One day is all it takes for Mona’s life to implode. After years of climbing at her marketing firm, she was supposed to be getting promoted and finally moving out of her crumbling apartment building. Instead, she’s jobless, aimless, and still stuck in a space barely big enough for a yoga mat. Then her eccentric landlady takes a tumble and asks Mona to step in as the building’s reluctant super. The deal is simple: help prep the place for sale, and she can secure the upgrade she’s been chasing. But that’s easier said than done when the neighbors treat “boundaries” as optional. As Mona gets pulled deeper into the building’s chaos --- and closer to the people inside it --- she’s forced to confront what, and who, she’s really been trying to outrun. Sometimes, the place you’re desperate to leave is the one that finally shows you who you are.

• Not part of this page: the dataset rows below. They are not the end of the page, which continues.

import Summits.BirchSwinnertonDyer.BirchSwinnertonDyer.Theorems.ManinLocalTwoThreePlaneIndexTransport
import Summits.BirchSwinnertonDyer.BirchSwinnertonDyer.Theorems.ManinLocalTwoThreeTranslationNewform
import Literature.NumberTheory.EllipticCurves.PastenSpectralDegreeProofs
import Literature.NumberTheory.EllipticCurves.AtkinLehnerInvolutionsNewformProofs
import HarnessLib

/-!
# The cut lattices `S^G` (Conway, at 2), `M^G` (Conway–Norton, at 3) and `S^T` (translation-stable, at 3) are stable
# under every Hecke operator `T_p`, `p ∤ N` prime

Summit `BirchSwinnertonDyer`, sub-problem `BirchSwinnertonDyer`, route `ManinLocalTwoThree`; width seat `bsd-line-manin23-p2`
(gen 9), `--supports` the crux C2 `ManinOddAtFour` (stmt-BirchSwinnertonDyer-22967; the `p = 3` lattices bear on C3
stmt-…-22968).  Cell `bsd-f2-manin`: desc's lattices `ConwayCut.conwayStableLattice` (g5), `ConwayNortonThree.conwayNortonLatticeAtThree`,
`….translationStableLatticeAtThree` (g8); imc g18 MEMO-imc §24 / E-imc-127 («stability under `T_ℓ`, `U_p`, `p` odd, is formal» —
made kernel here for the anemic Hecke operators `T_p`, `p ∤ N`).

PROVED here (sorry-free), `p ∤ N` prime throughout:

* `atkinLehnerInvolutionAt_heckeT_of_not_dvd'` — `w_{Q_q} T_p = T_p w_{Q_q}` on all of `S_k(Γ₀(N))` (tree, Knapp 9.24, in the
  `atkinLehnerInvolutionAt` spelling of the lattices);
* `heckeT_halfTranslate_comm` — `T_p t = t T_p` at `4 ∣ N` (`p` odd: `(−1)^{pn} = (−1)^n`);
* `thirdTranslate_eq_of_modEq_three`, `heckeT_thirdTranslate` — `t_{j/3} = t_{j'/3}` for `j ≡ j' (3)` and
  **`T_p t_{j/3} = t_{pj/3} T_p`** at `9 ∣ N` (so `t_{1/3} T_p = T_p t_{p/3}`; `p² ≡ 1 (3)`);
* `heckeT_twistOperatorAtThree` — `T_p B₃ = χ₋₃(p)·B₃ T_p`, i.e. `= B₃ T_p` (`p ≡ 1 (3)`) or `= −B₃ T_p` (`p ≡ 2 (3)`);
* **`map_heckeT_conwayStableLattice_le`** (`4 ∣ N`), **`map_heckeT_conwayNortonLatticeAtThree_le`**,
  **`map_heckeT_translationStableLatticeAtThree_le`** (`9 ∣ N`): `T_p L ⊆ L` for the three cut lattices — each by
  maximality: `T_p L` satisfies the defining closure conditions (integrality `heckeT_mem_integralCuspForms0`, the
  commutations above).

Elementary `q`-expansion bookkeeping (Diamond–Shurman Prop. 5.2.2; Atkin–Lehner 1970 §4).  BSD is not proved by this;
Manin's conjecture is not proved by this.
-/

set_option autoImplicit false
set_option linter.dupNamespace false

noncomputable section

open scoped MatrixGroups ModularForm
open CongruenceSubgroup
open Literature.NumberTheory.EllipticCurves Literature.NumberTheory.EllipticCurves.ModularForms
open Summit.BirchSwinnertonDyer.Rank1Residual.ManinAdditive
open Summit.BirchSwinnertonDyer.Rank1Residual.ManinAdditive.ConwayCut
open Summit.BirchSwinnertonDyer.Rank1Residual.ManinAdditive.RamanujanCut
open Summit.BirchSwinnertonDyer.Rank1Residual.ManinAdditive.ConwayNortonThree

namespace Summit.BirchSwinnertonDyer.BirchSwinnertonDyer.Theorems.ManinLocalTwoThree

variable {N : ℕ} [NeZero N]

/-! ### Commutations -/

/-- `w_{Q_q} T_p = T_p w_{Q_q}` on `S_k(Γ₀(N))` for primes `q ∣ N`, `p ∤ N` (tree `atkinLehnerInvolution_heckeT_of_not_dvd`,
Knapp 1993 Lemma 9.24, respelled for `atkinLehnerInvolutionAt`). -/
theorem atkinLehnerInvolutionAt_heckeT_of_not_dvd' {k : ℤ} {q : ℕ} (hq : q.Prime) (hqN : q ∣ N) {p : ℕ} [NeZero p]
    (hp : p.Prime) (hpN : ¬ p ∣ N) (f : CuspForm (Gamma0 N) k) :
    atkinLehnerInvolutionAt N k q (heckeT (Gamma0 N) k p f) = heckeT (Gamma0 N) k p (atkinLehnerInvolutionAt N k q f) := by
  haveI : NeZero (q ^ N.factorization q) := ⟨(Nat.ordProj_pos N q).ne'⟩
  obtain ⟨hQN, hcQ⟩ := ordProj_dvd_and_coprime N (Nat.mem_primeFactors.mpr ⟨hq, hqN, NeZero.ne N⟩)
  rw [atkinLehnerInvolutionAt_eq (N := N) (k := k) (p := q) rfl]
  have h := atkinLehnerInvolution_heckeT_of_not_dvd N k (q ^ N.factorization q) hQN hcQ hp hpN f
  convert h using 2

/-- `aₙ(T_p f)` at weight `2`: `a_{pn}(f) + 𝟙_{p ∤ N} · p · 𝟙_{p ∣ n} · a_{n/p}(f)` (tree `qExpansion_coeff_heckeT_holds`). -/
theorem cuspCoeff_heckeT_weight_two {p : ℕ} [NeZero p] (hp : p.Prime) (f : CuspForm (Gamma0 N) 2) (n : ℕ) :
    cuspCoeff (heckeT (Gamma0 N) 2 p f) n =
      cuspCoeff f (p * n) + (if p ∣ N then 0 else (p : ℂ) * (if p ∣ n then cuspCoeff f (n / p) else 0)) := by
  have e := qExpansion_coeff_heckeT_holds N 2 f p hp n
  rw [show ((2 : ℤ) - 1) = 1 by norm_num, zpow_one] at e
  exact e

/-- **`T_p t = t T_p`** for the half-translation `t` (`4 ∣ N`, `p` an odd prime): on `q`-expansions both sides read
`(−1)ⁿ (a_{pn} + 𝟙 p a_{n/p})` since `(−1)^{pn} = (−1)ⁿ` and `(−1)^{n/p} = (−1)ⁿ` for `p ∣ n`. -/
theorem heckeT_halfTranslate_comm (h4 : 4 ∣ N) {p : ℕ} [NeZero p] (hp : p.Prime) (hp2 : p ≠ 2)
    (f : CuspForm (Gamma0 N) 2) :
    heckeT (Gamma0 N) 2 p (halfTranslate N 2 f) = halfTranslate N 2 (heckeT (Gamma0 N) 2 p f) := by
  have hpodd : Odd p := hp.odd_of_ne_two hp2
  refine eq_of_forall_cuspCoeff_eq_gamma0 fun n => ?_
  simp only [cuspCoeff_heckeT_weight_two hp, cuspCoeff_halfTranslate_two h4]
  have h1 : ((-1 : ℂ)) ^ (p * n) = (-1) ^ n := by
    rw [pow_mul, hpodd.neg_one_pow]
  by_cases hpn : p ∣ n
  · obtain ⟨m, rfl⟩ := hpn
    have h2 : ((-1 : ℂ)) ^ (p * m / p) = (-1) ^ (p * m) := by
      rw [Nat.mul_div_cancel_left m hp.pos, pow_mul, hpodd.neg_one_pow]
    rw [if_pos (dvd_mul_right p m), if_pos (dvd_mul_right p m), h1, h2]
    split_ifs <;> ring
  · rw [if_neg hpn, if_neg hpn, h1]
    split_ifs <;> ring

/-- `t_{j/3} = t_{j'/3}` whenever `j ≡ j' (mod 3)` (`9 ∣ N`, weight `2`): both multiply `aₙ` by `ζ₃^{jn} = ζ₃^{j'n}`. -/
theorem thirdTranslate_eq_of_modEq_three (h9 : 9 ∣ N) {j j' : ℕ} (hjj : j % 3 = j' % 3) (f : CuspForm (Gamma0 N) 2) :
    thirdTranslate N 2 j f = thirdTranslate N 2 j' f := by
  have h3 : zeta3 ^ 3 = 1 := isPrimitiveRoot_zeta3.pow_eq_one
  have hz : zeta3 ^ j = zeta3 ^ j' := by
    rw [← Nat.div_add_mod j 3, ← Nat.div_add_mod j' 3, pow_add, pow_add, pow_mul, pow_mul, h3, one_pow, one_pow,
      one_mul, one_mul, hjj]
  refine eq_of_forall_cuspCoeff_eq_gamma0 fun n => ?_
  rw [cuspCoeff_thirdTranslate_two h9, cuspCoeff_thirdTranslate_two h9, hz]

/-- **`T_p t_{j/3} = t_{pj/3} T_p`** (`9 ∣ N`, `p ∤ N` hence `p ≠ 3`): `aₙ(T_p t_j f) = ζ₃^{jpn} a_{pn} + 𝟙 p ζ₃^{j n/p} a_{n/p}`
and `ζ₃^{j·n/p} = ζ₃^{pj·n}` because `p² ≡ 1 (mod 3)`. -/
theorem heckeT_thirdTranslate (h9 : 9 ∣ N) {p : ℕ} [NeZero p] (hp : p.Prime) (hp3 : p ≠ 3) (j : ℕ)
    (f : CuspForm (Gamma0 N) 2) :
    heckeT (Gamma0 N) 2 p (thirdTranslate N 2 j f) = thirdTranslate N 2 (p * j) (heckeT (Gamma0 N) 2 p f) := by
  have h3 : zeta3 ^ 3 = 1 := isPrimitiveRoot_zeta3.pow_eq_one
  -- `p² ≡ 1 (mod 3)`
  have hp2 : p ^ 2 % 3 = 1 := by
    have h := Nat.pos_of_ne_zero (show p % 3 ≠ 0 from fun h0 =>
      hp3 ((Nat.prime_dvd_prime_iff_eq Nat.prime_three hp).mp (Nat.dvd_of_mod_eq_zero h0)).symm)
    have hlt : p % 3 < 3 := Nat.mod_lt _ (by norm_num)
    rw [Nat.pow_mod]
    interval_cases (p % 3) <;> norm_num
  refine eq_of_forall_cuspCoeff_eq_gamma0 fun n => ?_
  simp only [cuspCoeff_heckeT_weight_two hp, cuspCoeff_thirdTranslate_two h9]
  have hA : (zeta3 ^ j) ^ (p * n) = (zeta3 ^ (p * j)) ^ n := by rw [← pow_mul, ← pow_mul]; ring_nf
  by_cases hpn : p ∣ n
  · obtain ⟨m, rfl⟩ := hpn
    have hB : (zeta3 ^ j) ^ (p * m / p) = (zeta3 ^ (p * j)) ^ (p * m) := by
      rw [Nat.mul_div_cancel_left m hp.pos, ← pow_mul, ← pow_mul]
      -- `ζ₃^{j m} = ζ₃^{p² j m}` since `p² = 3t + 1`
      have e : p ^ 2 = 3 * (p ^ 2 / 3) + 1 := by
        have := Nat.div_add_mod (p ^ 2) 3
        omega
      have ht : p * j * (p * m) = 3 * (p ^ 2 / 3 * (j * m)) + j * m := by
        calc p * j * (p * m) = p ^ 2 * (j * m) := by ring
          _ = (3 * (p ^ 2 / 3) + 1) * (j * m) := by rw [← e]
          _ = 3 * (p ^ 2 / 3 * (j * m)) + j * m := by ring
      rw [ht, pow_add, pow_mul zeta3 3, h3, one_pow, one_mul, pow_mul]
    rw [if_pos (dvd_mul_right p m), if_pos (dvd_mul_right p m), hA, hB]
    split_ifs <;> ring
  · rw [if_neg hpn, if_neg hpn, hA]
    split_ifs <;> ring

/-- **`T_p B₃ = χ₋₃(p) B₃ T_p`**: `T_p (B₃ x) = B₃ (T_p x)` if `p ≡ 1 (mod 3)` and `= −B₃ (T_p x)` if `p ≡ 2 (mod 3)`
(`9 ∣ N`, `p ∤ N`). -/
theorem heckeT_twistOperatorAtThree (h9 : 9 ∣ N) {p : ℕ} [NeZero p] (hp : p.Prime) (hp3 : p ≠ 3)
    (x : CuspForm (Gamma0 N) 2) :
    heckeT (Gamma0 N) 2 p (twistOperatorAtThree N 2 x) =
      (if p % 3 = 1 then (1 : ℂ) else -1) • twistOperatorAtThree N 2 (heckeT (Gamma0 N) 2 p x) := by
  have hmod : p % 3 = 1 ∨ p % 3 = 2 := by
    have h0 : p % 3 ≠ 0 := fun h0 =>
      hp3 ((Nat.prime_dvd_prime_iff_eq Nat.prime_three hp).mp (Nat.dvd_of_mod_eq_zero h0)).symm
    have hlt : p % 3 < 3 := Nat.mod_lt _ (by norm_num)
    omega
  have hB : ∀ y : CuspForm (Gamma0 N) 2, twistOperatorAtThree N 2 y =
      (zeta3 - zeta3 ^ 2)⁻¹ • (thirdTranslate N 2 1 y - thirdTranslate N 2 2 y) := fun y => by
    simp only [twistOperatorAtThree, LinearMap.smul_apply, LinearMap.sub_apply]
  rw [hB, hB, map_smul, map_sub, heckeT_thirdTranslate h9 hp hp3 1, heckeT_thirdTranslate h9 hp hp3 2, mul_one]
  rcases hmod with h1 | h2
  · rw [if_pos h1, one_smul, thirdTranslate_eq_of_modEq_three h9 (j := p) (j' := 1) (by simpa using h1),
      thirdTranslate_eq_of_modEq_three h9 (j := p * 2) (j' := 2) (by simp [Nat.mul_mod, h1])]
  · rw [if_neg (by omega), thirdTranslate_eq_of_modEq_three h9 (j := p) (j' := 2) (by simpa using h2),
      thirdTranslate_eq_of_modEq_three h9 (j := p * 2) (j' := 1) (by simp [Nat.mul_mod, h2]),
      neg_one_smul, ← smul_neg, neg_sub]

/-! ### Hecke stability of the three cut lattices -/

/-- **`T_p S^G ⊆ S^G`** (`4 ∣ N`, `p ∤ N` prime): `T_p S^G` is integral, `w_Q`-stable and `t`-stable, hence below the
largest such lattice. -/
theorem map_heckeT_conwayStableLattice_le (h4 : 4 ∣ N) {p : ℕ} [NeZero p] (hp : p.Prime) (hpN : ¬ p ∣ N) :
    (conwayStableLattice N).map ((heckeT (Gamma0 N) 2 p).restrictScalars ℤ) ≤ conwayStableLattice N := by
  have hp2 : p ≠ 2 := by
    rintro rfl
    exact hpN ((show (2 : ℕ) ∣ 4 by norm_num).trans h4)
  have hS : ∀ M ∈ {M : Submodule ℤ (CuspForm (Gamma0 N) 2) | M ≤ integralCuspForms0 N 2 ∧ (∀ q : ℕ, q.Prime → q ∣ N →
      M.map ((atkinLehnerInvolutionAt N 2 q).restrictScalars ℤ) ≤ M) ∧ M.map ((halfTranslate N 2).restrictScalars ℤ) ≤ M},
      M ≤ conwayStableLattice N := fun M hM => le_sSup hM
  have hmem : ∀ x ∈ conwayStableLattice N, x ∈ integralCuspForms0 N 2 ∧
      (∀ q : ℕ, q.Prime → q ∣ N → atkinLehnerInvolutionAt N 2 q x ∈ conwayStableLattice N) ∧
      halfTranslate N 2 x ∈ conwayStableLattice N := by
    intro x hx
    refine ⟨(show conwayStableLattice N ≤ integralCuspForms0 N 2 from sSup_le fun M hM => hM.1) hx,
      fun q hq hqN => ?_, ?_⟩
    · have h : (conwayStableLattice N).map ((atkinLehnerInvolutionAt N 2 q).restrictScalars ℤ) ≤ conwayStableLattice N := by
        unfold conwayStableLattice
        rw [Submodule.map_le_iff_le_comap]
        exact sSup_le fun M hM => Submodule.map_le_iff_le_comap.mp ((hM.2.1 q hq hqN).trans (le_sSup hM))
      exact h ⟨x, hx, rfl⟩
    · have h : (conwayStableLattice N).map ((halfTranslate N 2).restrictScalars ℤ) ≤ conwayStableLattice N := by
        unfold conwayStableLattice
        rw [Submodule.map_le_iff_le_comap]
        exact sSup_le fun M hM => Submodule.map_le_iff_le_comap.mp (hM.2.2.trans (le_sSup hM))
      exact h ⟨x, hx, rfl⟩
  refine hS _ ⟨?_, ?_, ?_⟩
  · rintro _ ⟨x, hx, rfl⟩
    exact heckeT_mem_integralCuspForms0 p hp hpN (hmem x hx).1
  · rintro q hq hqN _ ⟨_, ⟨x, hx, rfl⟩, rfl⟩
    refine ⟨atkinLehnerInvolutionAt N 2 q x, (hmem x hx).2.1 q hq hqN, ?_⟩
    change heckeT (Gamma0 N) 2 p (atkinLehnerInvolutionAt N 2 q x) = atkinLehnerInvolutionAt N 2 q (heckeT (Gamma0 N) 2 p x)
    exact (atkinLehnerInvolutionAt_heckeT_of_not_dvd' hq hqN hp hpN x).symm
  · rintro _ ⟨_, ⟨x, hx, rfl⟩, rfl⟩
    refine ⟨halfTranslate N 2 x, (hmem x hx).2.2, ?_⟩
    change heckeT (Gamma0 N) 2 p (halfTranslate N 2 x) = halfTranslate N 2 (heckeT (Gamma0 N) 2 p x)
    exact heckeT_halfTranslate_comm h4 hp hp2 x

/-- **`T_p M^G ⊆ M^G`** (`9 ∣ N`, `p ∤ N` prime): `T_p M^G` lies in `S ⊗ ℤ[ζ₃]`, is `ζ₃`-, `w_Q`- and `t_{1/3}`-stable
(`t_{1/3} T_p = T_p t_{p/3}` and `t_{p/3} ∈ {t_{1/3}, t_{1/3}²}`), hence below the largest such lattice. -/
theorem map_heckeT_conwayNortonLatticeAtThree_le (h9 : 9 ∣ N) {p : ℕ} [NeZero p] (hp : p.Prime) (hpN : ¬ p ∣ N) :
    (conwayNortonLatticeAtThree N).map ((heckeT (Gamma0 N) 2 p).restrictScalars ℤ) ≤ conwayNortonLatticeAtThree N := by
  have hp3 : p ≠ 3 := by
    rintro rfl
    exact hpN ((show (3 : ℕ) ∣ 9 by norm_num).trans h9)
  -- `t_{p/3} x ∈ M^G` for `x ∈ M^G`
  have htp : ∀ x ∈ conwayNortonLatticeAtThree N, thirdTranslate N 2 p x ∈ conwayNortonLatticeAtThree N := by
    intro x hx
    have hmod : p % 3 = 1 ∨ p % 3 = 2 := by
      have h0 : p % 3 ≠ 0 := fun h0 =>
        hp3 ((Nat.prime_dvd_prime_iff_eq Nat.prime_three hp).mp (Nat.dvd_of_mod_eq_zero h0)).symm
      have hlt : p % 3 < 3 := Nat.mod_lt _ (by norm_num)
      omega
    rcases hmod with h1 | h2
    · rw [thirdTranslate_eq_of_modEq_three h9 (j' := 1) (by simpa using h1)]
      exact thirdTranslate_one_mem_conwayNortonLatticeAtThree hx
    · rw [thirdTranslate_eq_of_modEq_three h9 (j' := 2) (by simpa using h2), thirdTranslate_two_eq_comp h9,
        LinearMap.comp_apply]
      exact thirdTranslate_one_mem_conwayNortonLatticeAtThree (thirdTranslate_one_mem_conwayNortonLatticeAtThree hx)
  refine le_conwayNortonLatticeAtThree ?_ ?_ ?_ ?_
  · rintro _ ⟨x, hx, rfl⟩
    obtain ⟨s₁, hs₁, w, hw, hsw⟩ := Submodule.mem_sup.mp (conwayNortonLatticeAtThree_le hx)
    obtain ⟨s₂, hs₂, rfl⟩ := Submodule.mem_map.mp hw
    change heckeT (Gamma0 N) 2 p x ∈ _
    rw [← hsw, map_add]
    refine Submodule.add_mem _ (Submodule.mem_sup_left (heckeT_mem_integralCuspForms0 p hp hpN hs₁))
      (Submodule.mem_sup_right ⟨heckeT (Gamma0 N) 2 p s₂, heckeT_mem_integralCuspForms0 p hp hpN hs₂, ?_⟩)
    change zeta3 • heckeT (Gamma0 N) 2 p s₂ = heckeT (Gamma0 N) 2 p (zeta3 • s₂)
    rw [map_smul]
  · rintro _ ⟨_, ⟨x, hx, rfl⟩, rfl⟩
    refine ⟨zeta3 • x, zeta3_smul_mem_conwayNortonLatticeAtThree hx, ?_⟩
    change heckeT (Gamma0 N) 2 p (zeta3 • x) = zeta3 • heckeT (Gamma0 N) 2 p x
    rw [map_smul]
  · rintro q hq hqN _ ⟨_, ⟨x, hx, rfl⟩, rfl⟩
    refine ⟨atkinLehnerInvolutionAt N 2 q x, atkinLehnerInvolutionAt_mem_conwayNortonLatticeAtThree hq hqN hx, ?_⟩
    change heckeT (Gamma0 N) 2 p (atkinLehnerInvolutionAt N 2 q x) = atkinLehnerInvolutionAt N 2 q (heckeT (Gamma0 N) 2 p x)
    exact (atkinLehnerInvolutionAt_heckeT_of_not_dvd' hq hqN hp hpN x).symm
  · rintro _ ⟨_, ⟨x, hx, rfl⟩, rfl⟩
    refine ⟨thirdTranslate N 2 p x, htp x hx, ?_⟩
    change heckeT (Gamma0 N) 2 p (thirdTranslate N 2 p x) = thirdTranslate N 2 1 (heckeT (Gamma0 N) 2 p x)
    rw [heckeT_thirdTranslate h9 hp hp3 p, thirdTranslate_eq_of_modEq_three h9 (j := p * p) (j' := 1)]
    -- `p² ≡ 1 (mod 3)`
    have h0 : p % 3 ≠ 0 := fun h0 =>
      hp3 ((Nat.prime_dvd_prime_iff_eq Nat.prime_three hp).mp (Nat.dvd_of_mod_eq_zero h0)).symm
    have hlt : p % 3 < 3 := Nat.mod_lt _ (by norm_num)
    rw [Nat.mul_mod]
    interval_cases (p % 3) <;> simp_all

by Natalie Sue - Fiction, Humor, Women's Fiction

As far as Jolene is concerned, her interactions with her colleagues should start and end with her official duties as an admin for Supershops, Inc. Unfortunately, her irritating, incompetent coworkers don’t seem to understand the importance of boundaries. Her secret to survival? She vents her grievances in petty email postscripts, then changes the text color to white so no one can see. That is until one of her secret messages is exposed. Her punishment: sensitivity training (led by the suspiciously friendly HR guy, Cliff) and rigorous email restrictions. When an IT mix-up grants her access to her entire department’s private emails and DMs, Jolene knows she should report it. But who could resist reading what their coworkers are really saying? And when she discovers layoffs are coming, she realizes this just might be the key to saving her job.